If you stop using AZARGA without speaking to your doctor, the pressure in your eye will not be controlled which could lead to loss of sight.
If you have any further questions on the use of this medicine, ask your doctor or pharmacist.
4. Possible side effects
Like all medicines, this medicine can cause side effects although not everybody gets them.
Stop using this medicine and contact your doctor immediately if you develop skin rash, severe skin reaction, or severe redness and itching of the eye. These could be the signs of an allergic reaction (frequency is not known).
You can usually carry on taking the drops, unless the effects are serious. If you are worried, talk to your doctor or pharmacist. Do not stop using Azarga without speaking to your doctor first.

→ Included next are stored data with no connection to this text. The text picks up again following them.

import Mathlib
import HarnessLib
import HarnessLib.Audit
import Summits.FinalStateConjecture.Statement
import HarnessLib.Audit.Status.Attr
end Summit.QuantumFields.BalabanUV.T4Continuum.HistoryRealiseCellsRunMultEndDWT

Common (may affect up to 1 in 10 people)
- Effects in the eye: eye surface inflammation, blurred vision, signs and symptoms of eye
irritation (e.g. burning, stinging, itching, tearing, redness), eye pain.
- General side effects: heart rate decreased, taste disturbances.
Uncommon (may affect up to 1 in 100 people)
- Effects in the eye:corneal erosion (damage to the front layer of the eyeball), Eye surface
inflammation with surface damage, inflammation inside the eye, corneal staining, abnormal sensation in the eyes, eye discharge, dry eye, tired eyes, itchy eye, eye redness, eyelid redness.
- General side effects: decrease in white blood cell count, decreased blood pressure, cough,
blood in urine, body weakness.
Rare (may affect up to 1 in 1,000 people)
- Effects in the eye: corneal disorder, sensitivity to light, increased tear production, eyelid
crusting
- General side effects: difficulty sleeping (insomnia), throat pain, running nose
Not known (frequency cannot be estimated from the available data)
- Effects in the eye: eye allergy, disturbance of vision, damage to the optic nerve, increased
pressure in eye, deposits on the eye surface, decreased eye sensation, inflammation or infection of the conjunctiva (white of the eye), abnormal, double or reduced vision, increased pigmentation of the eye, growth on surface of eye, eye swelling, sensitivity to light, decreased growth or number of eyelashes, drooping of the upper eyelids (making the eye stay half closed), inflammation of the eyelid and eye lid glands, inflammation in the cornea and detachment of the layer below the retina that contains blood vessels following filtration surgery which may cause visual disturbances, decreased corneal sensitivity.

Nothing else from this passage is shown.